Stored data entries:
----------
/-- **`n`-slice of a multilinear word, cap side.** [cite: Rikun1997MultilinearEnvelope, Thm 1.1] -/
theorem tc_sliceN_cap (t : ℝ) {a₀ a₁ a₂ b₀ b₁ b₂ n₀ U₁ U₂ s₁ s₂ : ℝ}
    {c₀ c₁ c₂ c₃ c₄ c₅ c₆ c₇ d₀ d₁ d₂ d₃ d₄ d₅ d₆ d₇ : ℝ}
    (h : ∀ θ ∈ Set.Icc (![a₀, a₁, a₂] : Fin 3 → ℝ) ![b₀, b₁, b₂],
      c₀ + c₁ * θ 0 + c₂ * θ 1 + c₃ * θ 2 + c₄ * θ 0 * θ 1 + c₅ * θ 0 * θ 2 + c₆ * θ 1 * θ 2 +
          c₇ * θ 0 * θ 1 * θ 2 ≤ energyDensityTT' t (θ 1) (θ 0) (θ 2) ∧
        energyDensityTT' t (θ 1) (θ 0) (θ 2) ≤ d₀ + d₁ * θ 0 + d₂ * θ 1 + d₃ * θ 2 + d₄ * θ 0 * θ 1 +
          d₅ * θ 0 * θ 2 + d₆ * θ 1 * θ 2 + d₇ * θ 0 * θ 1 * θ 2)
    (hn₁ : a₂ ≤ n₀) (hn₂ : n₀ ≤ b₂) (hU₁ : a₀ ≤ U₁) (hU₂ : U₂ ≤ b₀) (hs₁ : a₁ ≤ s₁) (hs₂ : s₂ ≤ b₁) :
    ∀ U s : ℝ, U₁ ≤ U → U ≤ U₂ → s₁ ≤ s → s ≤ s₂ →
      energyDensityTT' t s U n₀ ≤
        (d₀ + d₃ * n₀) + (d₁ + d₅ * n₀) * U + (d₂ + d₆ * n₀) * s + (d₄ + d₇ * n₀) * U * s := by
  intro U s k1 k2 k3 k4
  have h₁ := (h ![U, s, n₀] (mem_Icc_vec3_iff.2
    ⟨⟨hU₁.trans k1, k2.trans hU₂⟩, ⟨hs₁.trans k3, k4.trans hs₂⟩, ⟨hn₁, hn₂⟩⟩)).2
  simp only [Matrix.cons_val_zero, Matrix.cons_val_one, Matrix.cons_val] at h₁
  linear_combination h₁

/-! ### §1b Slices through the exact particle–hole map `e(t,s,U,n) = e(t,-s,U,2-n) + U(n-1)` -/

/-- **`U`-slice through the particle–hole image, floor side**: a word on the HOLE-side box `[a₀,b₀]×[a₁,b₁]×[a₂,b₂]`
(`0 < a₂`, `b₂ < 2`) read at `U₀` gives, on the image rectangle `s ∈ [-b₁,-a₁]`, `n ∈ [2-b₂, 2-a₂]`, the bilinear floor
`P(U₀,-s,2-n) + U₀(n-1)`. [cite: LiebWuPhysicaA2003, §1 eq. (3)] -/
theorem tc_sliceU_floor_phImage (t : ℝ) {a₀ a₁ a₂ b₀ b₁ b₂ U₀ s₁ s₂ n₁ n₂ : ℝ}
    {c₀ c₁ c₂ c₃ c₄ c₅ c₆ c₇ d₀ d₁ d₂ d₃ d₄ d₅ d₆ d₇ : ℝ}
    (h : ∀ θ ∈ Set.Icc (![a₀, a₁, a₂] : Fin 3 → ℝ) ![b₀, b₁, b₂],
      c₀ + c₁ * θ 0 + c₂ * θ 1 + c₃ * θ 2 + c₄ * θ 0 * θ 1 + c₅ * θ 0 * θ 2 + c₆ * θ 1 * θ 2 +
          c₇ * θ 0 * θ 1 * θ 2 ≤ energyDensityTT' t (θ 1) (θ 0) (θ 2) ∧
        energyDensityTT' t (θ 1) (θ 0) (θ 2) ≤ d₀ + d₁ * θ 0 + d₂ * θ 1 + d₃ * θ 2 + d₄ * θ 0 * θ 1 +
          d₅ * θ 0 * θ 2 + d₆ * θ 1 * θ 2 + d₇ * θ 0 * θ 1 * θ 2)
    (hU : 0 ≤ U₀) (ha₂ : 0 < a₂) (hb₂ : b₂ < 2)
    (hU₁ : a₀ ≤ U₀) (hU₂ : U₀ ≤ b₀) (hs₁ : -b₁ ≤ s₁) (hs₂ : s₂ ≤ -a₁) (hn₁ : 2 - b₂ ≤ n₁) (hn₂ : n₂ ≤ 2 - a₂) :
    ∀ s n : ℝ, s₁ ≤ s → s ≤ s₂ → n₁ ≤ n → n ≤ n₂ →
      ((c₀ + c₁ * U₀) + 2 * (c₃ + c₅ * U₀) - U₀) + (-(c₂ + c₄ * U₀) - 2 * (c₆ + c₇ * U₀)) * s +
          (U₀ - (c₃ + c₅ * U₀)) * n + (c₆ + c₇ * U₀) * s * n ≤ energyDensityTT' t s U₀ n := by
  intro s n k3 k4 k5 k6
  have h₁ := (h ![U₀, -s, 2 - n] (mem_Icc_vec3_iff.2
    ⟨⟨hU₁, hU₂⟩, ⟨show a₁ ≤ -s by linarith, show -s ≤ b₁ by linarith⟩,
      ⟨show a₂ ≤ 2 - n by linarith, show 2 - n ≤ b₂ by linarith⟩⟩)).1
  simp only [Matrix.cons_val_zero, Matrix.cons_val_one, Matrix.cons_val] at h₁
  have hph := energyDensityTT'_particleHole t s hU (n := n) (by linarith) (by linarith)
  rw [hph]
  linear_combination h₁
----------
> _WHAT NEEDS TO BE DONE_: Copy every line of the entries above in which "word" occurs.

> _YOUR RESPONSE_:
/-- **`n`-slice of a multilinear word, cap side.** [cite: Rikun1997MultilinearEnvelope, Thm 1.1] -/
/-- **`U`-slice through the particle–hole image, floor side**: a word on the HOLE-side box `[a₀,b₀]×[a₁,b₁]×[a₂,b₂]`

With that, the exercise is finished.